A car moves in a straight line with constant acceleration. Starting from rest at t=0 it travels 8.0 m in 4.0 s. What is the speed of the car at t= 4 s.

PLEASE explain :)

d = 0.5a*t^2.

8 = 0.5a*4^2, a = 1 m/s^2.

V = Vo + a*t.= 0 + 1*4 = 4 m/s.

To find the speed of the car at t=4 s, we need to use the equations of motion related to constant acceleration.

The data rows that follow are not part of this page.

/-! ## Compositions (PROVED) -/

/-- The cutoff energy is nonnegative (`Φ_R ≥ 0`, `|∇v|² ≥ 0`; p.26 l.139 «Both terms on the left
of (3.83) are nonnegative»). [cite: Wu2026, p.26 l.139] -/
theorem cutoffEnergy_nonneg {ν : ℝ} (hν : 0 ≤ ν) (R : ℝ) (hR : 0 ≤ R) (v : E3 → E3) :
    0 ≤ cutoffEnergy ν R v := by
  unfold cutoffEnergy
  refine integral_nonneg fun x => ?_
  have hΦ : 0 ≤ PhiR R x := by
    unfold PhiR
    split_ifs
    · exact zero_le_one
    · exact div_nonneg hR (norm_nonneg _)
  have hF : 0 ≤ frobeniusNormSq (fderiv ℝ v x) := by
    unfold frobeniusNormSq
    exact Finset.sum_nonneg fun i _ => sq_nonneg _
  exact mul_nonneg hΦ (mul_nonneg hν hF)

/-- **Composition = the proof of Theorem 1.1 (p.7 l.12–29 and p.26 l.107–161), assembled from the
printed steps.** Given a flow: `D < ∞` (Lemma 2.1); if `D = 0`, done (`Step_D0`); else the good
scales (3.8) + Lemma 3.1, the annular bound (3.18) and the canonical pressure (3.41) produce an
Euler blow-down tangent (`Step_construct`); its companion laws (Prop 3.3) kill the radial flux
(Prop 3.4), so the tangent current vanishes ((3.86)); the harmonic cutoff identity (3.82) bounds
`∫Φ_{R_j} ν|∇v|²` by the physical current, which tends to minus the tangent current `= 0` ((3.85)),
while `∫Φ_{R_j} ν|∇v|² → νD` ((3.87)); hence `νD ≤ 0`, `D = 0`, contradiction — so `v ≡ 0`. [cite: Wu2026, proof of Thm 1.1, p.7 l.12–29 + p.26 l.107–161] -/
theorem claim_of_steps (h21 : Step_L21) (h33 : Step_33) (h38 : Step_38) (hL31 : Step_L31)
    (h318 : Step_318) (h341 : Step_341) (hcon : Step_construct) (hP33 : Step_P33)
    (hP34 : Step_P34) (h382 : Step_382) (h385 : Step_385) (h386 : Step_386) (h387 : Step_387)
    (hD0 : Step_D0) : ClaimedTheorem := by
  rw [claimedTheorem_iff]
  intro ν hν v p hf
  obtain ⟨hweak, hD⟩ := h21 ν hν v p hf
  by_cases h0 : dirichlet v = 0
  · exact hD0 ν hν v p hf h0
  have hDpos : 0 < dirichlet v := pos_iff_ne_zero.mpr h0
  -- (3.8) and Lemma 3.1 (p.8): good dyadic scales `n_j`
  obtain ⟨C0, hC0⟩ := h38 ν hν v p hf hD (h33 ν hν v p hf hD)
  have ha : ∀ k, 0 ≤ dyMass v k := fun k =>
    integral_nonneg fun x => Real.rpow_nonneg (norm_nonneg _) _
  obtain ⟨n, hn, hgood⟩ := hL31 (dyMass v) ha ⟨C0, hC0⟩
  -- (3.18) and the canonical pressure (3.36)/(3.41)
  have h318' := h318 ν hν v p hf hweak
  obtain ⟨c, hc1, hc2⟩ := h341 ν hν v p hf hD hweak
  -- §3.2–§3.4: the Euler blow-down tangent along the good scales
  obtain ⟨T, hTc⟩ := hcon ν hν v p hf hD hDpos hweak h318' c hc1 hc2 n hn hgood
  -- Prop 3.3 ⟹ Prop 3.4 ⟹ (3.86): the tangent current vanishes
  have hcomp := hP33 ν hν v p hf hDpos T
  have hzero : ZeroRadialFlux (Ioi 1) T.V T.Q := hP34 ν hν v p hf hDpos T hcomp
  obtain ⟨hint, hlim⟩ := h385 ν hν v p hf hDpos T
  have hcur : tangentCurrent T.V T.P = 0 := h386 T.V T.Q T.P rfl hzero hint
  rw [hcur, neg_zero] at hlim
  -- (3.82) at `R = R_j` and (3.87)
  have hc1' : MemWeakLp (fun x => p x - T.c) ((9 : ℝ≥0∞) / 4) volume := by rw [hTc]; exact hc1
  have hup : ∀ j, cutoffEnergy ν (T.R j) v ≤ current382 (T.R j) v (fun x => p x - T.c) :=
    fun j => (h382 ν hν v p hf hD T.c hc1' (T.R j) (pow_pos two_pos _)).2
  have hlow := h387 ν hν v p hf hD T.R T.R_tendsto
  -- `νD ≤ 0`, hence `D = 0`: contradiction with `D > 0`
  have hle : ν * (dirichlet v).toReal ≤ 0 := le_of_tendsto_of_tendsto' hlow hlim hup
  have hDreal : (dirichlet v).toReal ≤ 0 := by
    by_contra hcontra
    exact absurd hle (not_le.mpr (mul_pos hν (not_le.mp hcontra)))
  have hD0 : dirichlet v = 0 := by
    have h1 : (dirichlet v).toReal = 0 := le_antisymm hDreal ENNReal.toReal_nonneg
    exact ((ENNReal.toReal_eq_zero_iff _).mp h1).resolve_right hD.ne
  exact absurd hD0 h0

/-! ## TRUE column (records): the elementary closing step `D = 0 ⟹ v ≡ 0` is a theorem -/

/-- **`Step_D0` holds** (p.26 l.160–161 «Hence ∇v = 0 almost everywhere; smoothness makes v
constant, and the zero far-field condition gives v ≡ 0»), proved exactly along the printed line with
the tree's lemmas of `SereginWangAnnularLiouvilleHolds.lean` (`continuous_frobeniusNormSq_fderiv`,
`eq_zero_of_frobeniusNormSq_eq_zero`) and Mathlib's `is_const_of_fderiv_eq_zero`; the far-field
condition is read through `NeBot (cocompact ℝ³)`. [cite: Wu2026, p.26 l.160–161] -/
theorem step_D0_holds : Step_D0 := by
  intro ν _hν v p hf hD0
  have hU : ContDiff ℝ (⊤ : ℕ∞) v := hf.smooth_v
  have hcont : Continuous fun x => ENNReal.ofReal (frobeniusNormSq (fderiv ℝ v x)) :=
    ENNReal.continuous_ofReal.comp (SereginWangProof.continuous_frobeniusNormSq_fderiv hU)
  have hae : (fun x => ENNReal.ofReal (frobeniusNormSq (fderiv ℝ v x))) =ᵐ[volume] 0 :=
    (lintegral_eq_zero_iff hcont.measurable).1 hD0
  have hzero : (fun x => ENNReal.ofReal (frobeniusNormSq (fderiv ℝ v x))) = 0 :=
    (hcont.ae_eq_iff_eq volume continuous_const).1 hae
  have hDU : ∀ x, fderiv ℝ v x = 0 := fun x => by
    have h1 : ENNReal.ofReal (frobeniusNormSq (fderiv ℝ v x)) = 0 := congrFun hzero x
    rw [ENNReal.ofReal_eq_zero] at h1
    exact SereginWangProof.eq_zero_of_frobeniusNormSq_eq_zero _
      (le_antisymm h1 (frobeniusNormSq_nonneg _))
  have hconst : ∀ x, v x = v 0 := fun x =>
    is_const_of_fderiv_eq_zero (hU.differentiable (by simp)) hDU x 0
  have hveq : v = fun _ => v 0 := funext hconst
  have ht : Tendsto (fun _ : E3 => v 0) (cocompact E3) (𝓝 0) := hveq ▸ hf.decay
  have hv0 : v 0 = 0 := tendsto_nhds_unique tendsto_const_nhds ht
  rw [hveq, hv0]
  rfl

/-- `Step_D0` — `_holds` alias of `step_D0_holds` above under the fact's exact name (appended
2026-08-28, D-0026 bookkeeping: the proof term is the existing theorem of this file; no statement,
definition or attribute is edited; no new named fact; the ledger's debt table listed the fact
unproved). [cite: Wu2026, p.26 l.160–161] -/
theorem _root_.Literature.Claims.NS.Wu2026.Step_D0_holds : Step_D0 :=
  _root_.Literature.Claims.NS.Wu2026.step_D0_holds

/-- The composition with the proved step fed in: thirteen printed steps imply Theorem 1.1. [cite: Wu2026, proof of Thm 1.1, p.26 l.107–161] -/
theorem claim_of_steps' (h21 : Step_L21) (h33 : Step_33) (h38 : Step_38) (hL31 : Step_L31)
    (h318 : Step_318) (h341 : Step_341) (hcon : Step_construct) (hP33 : Step_P33)
    (hP34 : Step_P34) (h382 : Step_382) (h385 : Step_385) (h386 : Step_386) (h387 : Step_387) :
    ClaimedTheorem :=
  claim_of_steps h21 h33 h38 hL31 h318 h341 hcon hP33 hP34 h382 h385 h386 h387 step_D0_holds

/-- Corollary 1.2 from the steps (via the tree's `Wu2026_cor12_of_thm11`). [cite: Wu2026, Cor 1.2 p.2 l.42–56] -/
theorem claimedCor_of_steps (h21 : Step_L21) (h33 : Step_33) (h38 : Step_38) (hL31 : Step_L31)
    (h318 : Step_318) (h341 : Step_341) (hcon : Step_construct) (hP33 : Step_P33)
    (hP34 : Step_P34) (h382 : Step_382) (h385 : Step_385) (h386 : Step_386) (h387 : Step_387)
    (hD0 : Step_D0) : ClaimedCor :=
  claimedCor_of_claimedTheorem
    (claim_of_steps h21 h33 h38 hL31 h318 h341 hcon hP33 hP34 h382 h385 h386 h387 hD0)

/-! ## TRUE column (records): Lemma 3.1 (dyadic good-scale selection) is a theorem -/

/-- One finite block of good starting indices (p.8 l.73 – p.9 l.37, (3.11)–(3.15)): for `N ≥ L + 1`
some `n ∈ [N, 2N]` has `a_{n+m} ≤ B_m` for all `0 ≤ m ≤ L`. The printed pigeonhole, with the
summable choice `B_m = 12·C·2^m` in place of the printed `K₀(m+1)²` (p.8 l.57–72: any `B` with
`Σ_m 3C/B_m < 1` per unit of `N` works; the statement of Lemma 3.1 only asks for finite `B_m`). [cite: Wu2026, Lemma 3.1 proof p.8 l.73 – p.9 l.37] -/
theorem exists_good_block {a : ℕ → ℝ} (ha : ∀ k, 0 ≤ a k) {C : ℝ} (hC : 0 < C)
    (hsum : ∀ N : ℕ, ∑ k ∈ Finset.range (N + 1), a k ≤ C * (N + 1)) (L N : ℕ)
    (hLN : L + 1 ≤ N) :
    ∃ n, N ≤ n ∧ n ≤ 2 * N ∧ ∀ m ≤ L, a (n + m) ≤ 12 * C * 2 ^ m := by
  classical
  set T : Finset ℕ := Finset.Icc N (2 * N) with hT
  set S : ℕ → Finset ℕ := fun m => T.filter (fun n => 12 * C * 2 ^ m < a (n + m)) with hS
  -- (3.11)–(3.12): each bad set is small, `|S m| ≤ N / (4·2^m)`
  have hcard : ∀ m ≤ L, ((S m).card : ℝ) ≤ N / (4 * 2 ^ m) := by
    intro m _hm
    have h1 : ((S m).card : ℝ) * (12 * C * 2 ^ m) ≤ ∑ n ∈ S m, a (n + m) := by
      have := Finset.card_nsmul_le_sum (S m) (fun n => a (n + m)) (12 * C * 2 ^ m)
        (fun n hn => (Finset.mem_filter.mp hn).2.le)
      rwa [nsmul_eq_mul] at this
    have h2 : ∑ n ∈ S m, a (n + m) ≤ ∑ r ∈ Finset.range (2 * N + L + 1), a r := by
      have hinj : Set.InjOn (fun n => n + m) (S m : Set ℕ) := fun x _ y _ h =>
        Nat.add_right_cancel h
      rw [← Finset.sum_image hinj]
      apply Finset.sum_le_sum_of_subset_of_nonneg
      · intro r hr
        obtain ⟨n, hn, rfl⟩ := Finset.mem_image.mp hr
        have hnT := Finset.mem_Icc.mp (Finset.mem_filter.mp hn).1
        simp only [Finset.mem_range]
        omega
      · exact fun r _ _ => ha r
    have h3 : ∑ r ∈ Finset.range (2 * N + L + 1), a r ≤ C * ((2 * N + L : ℕ) + 1) :=
      hsum (2 * N + L)
    have h4 : C * ((2 * N + L : ℕ) + 1) ≤ 3 * C * N := by
      have : (L : ℝ) + 1 ≤ N := by exact_mod_cast hLN
      push_cast
      nlinarith
    have key : ((S m).card : ℝ) * (4 * 2 ^ m) * (3 * C) ≤ (N : ℝ) * (3 * C) := by
      calc ((S m).card : ℝ) * (4 * 2 ^ m) * (3 * C) = ((S m).card : ℝ) * (12 * C * 2 ^ m) := by
            ring
        _ ≤ 3 * C * N := h1.trans (h2.trans (h3.trans h4))
        _ = (N : ℝ) * (3 * C) := by ring
    rw [le_div_iff₀ (by positivity : (0 : ℝ) < 4 * 2 ^ m)]
    exact le_of_mul_le_mul_right key (by positivity)
  -- (3.13)–(3.14): the union of the bad sets has fewer than `N + 1` elements
  set bad : Finset ℕ := (Finset.range (L + 1)).biUnion S with hbad
  have hbad_card : (bad.card : ℝ) ≤ N / 2 := by
    calc (bad.card : ℝ) ≤ ∑ m ∈ Finset.range (L + 1), ((S m).card : ℝ) := by
          exact_mod_cast Finset.card_biUnion_le
      _ ≤ ∑ m ∈ Finset.range (L + 1), (N : ℝ) / (4 * 2 ^ m) :=
          Finset.sum_le_sum fun m hm =>
            hcard m (Nat.lt_succ_iff.mp (Finset.mem_range.mp hm))
      _ = (N / 4) * ∑ m ∈ Finset.range (L + 1), (1 / 2 : ℝ) ^ m := by
          rw [Finset.mul_sum]
          refine Finset.sum_congr rfl fun m _ => ?_
          rw [one_div, inv_pow]
          ring
      _ ≤ (N / 4) * 2 := by
          gcongr
          exact sum_geometric_two_le _
      _ = N / 2 := by ring
  -- (3.15): a good starting index exists among the `N + 1` candidates
  have hTcard : T.card = N + 1 := by
    rw [hT, Nat.card_Icc]
    omega
  have hlt : bad.card < T.card := by
    have : (bad.card : ℝ) < (T.card : ℝ) := by
      rw [hTcard]
      push_cast
      linarith [hbad_card, (Nat.cast_nonneg N : (0 : ℝ) ≤ N)]
    exact_mod_cast this
  obtain ⟨n, hnT, hnbad⟩ := Finset.exists_mem_notMem_of_card_lt_card hlt
  refine ⟨n, (Finset.mem_Icc.mp hnT).1, (Finset.mem_Icc.mp hnT).2, fun m hm => ?_⟩
  by_contra hcon
  exact hnbad (Finset.mem_biUnion.mpr
    ⟨m, Finset.mem_range.mpr (Nat.lt_succ_of_le hm), Finset.mem_filter.mpr ⟨hnT, not_le.mp hcon⟩⟩)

There are three relevant equations of motion:

1. v = u + at
This equation relates the final velocity (v) to the initial velocity (u), acceleration (a), and time (t).

2. s = ut + (1/2)at^2
This equation relates the displacement (s) to the initial velocity (u), time (t), and acceleration (a).

3. v^2 = u^2 + 2as
This equation relates the final velocity (v) to the initial velocity (u), displacement (s), and acceleration (a).

Let's solve this problem using equation 2 since we have the initial velocity, time, and displacement. Rearranging the equation, we have:

s = ut + (1/2)at^2

Plug in the values we have:

8.0 m = 0 m/s * 4.0 s + (1/2) * a * (4.0 s)^2

Now we can solve for a (acceleration). Rearranging the equation, we get:

(1/2) * a * (4.0 s)^2 = 8.0 m

Multiply both sides by 2:

a * (4.0 s)^2 = 16.0 m

Divide by (4.0 s)^2:

a = 16.0 m / (4.0 s)^2 = 4.0 m/s^2

Now we know the value of acceleration.

To find the final velocity, we can plug the values into equation 1:

v = u + at

Plug in the values we have:

v = 0 m/s + (4.0 m/s^2)(4.0 s)

v = 0 m/s + 16.0 m/s

v = 16.0 m/s

Therefore, the speed of the car at t=4 s is 16.0 m/s.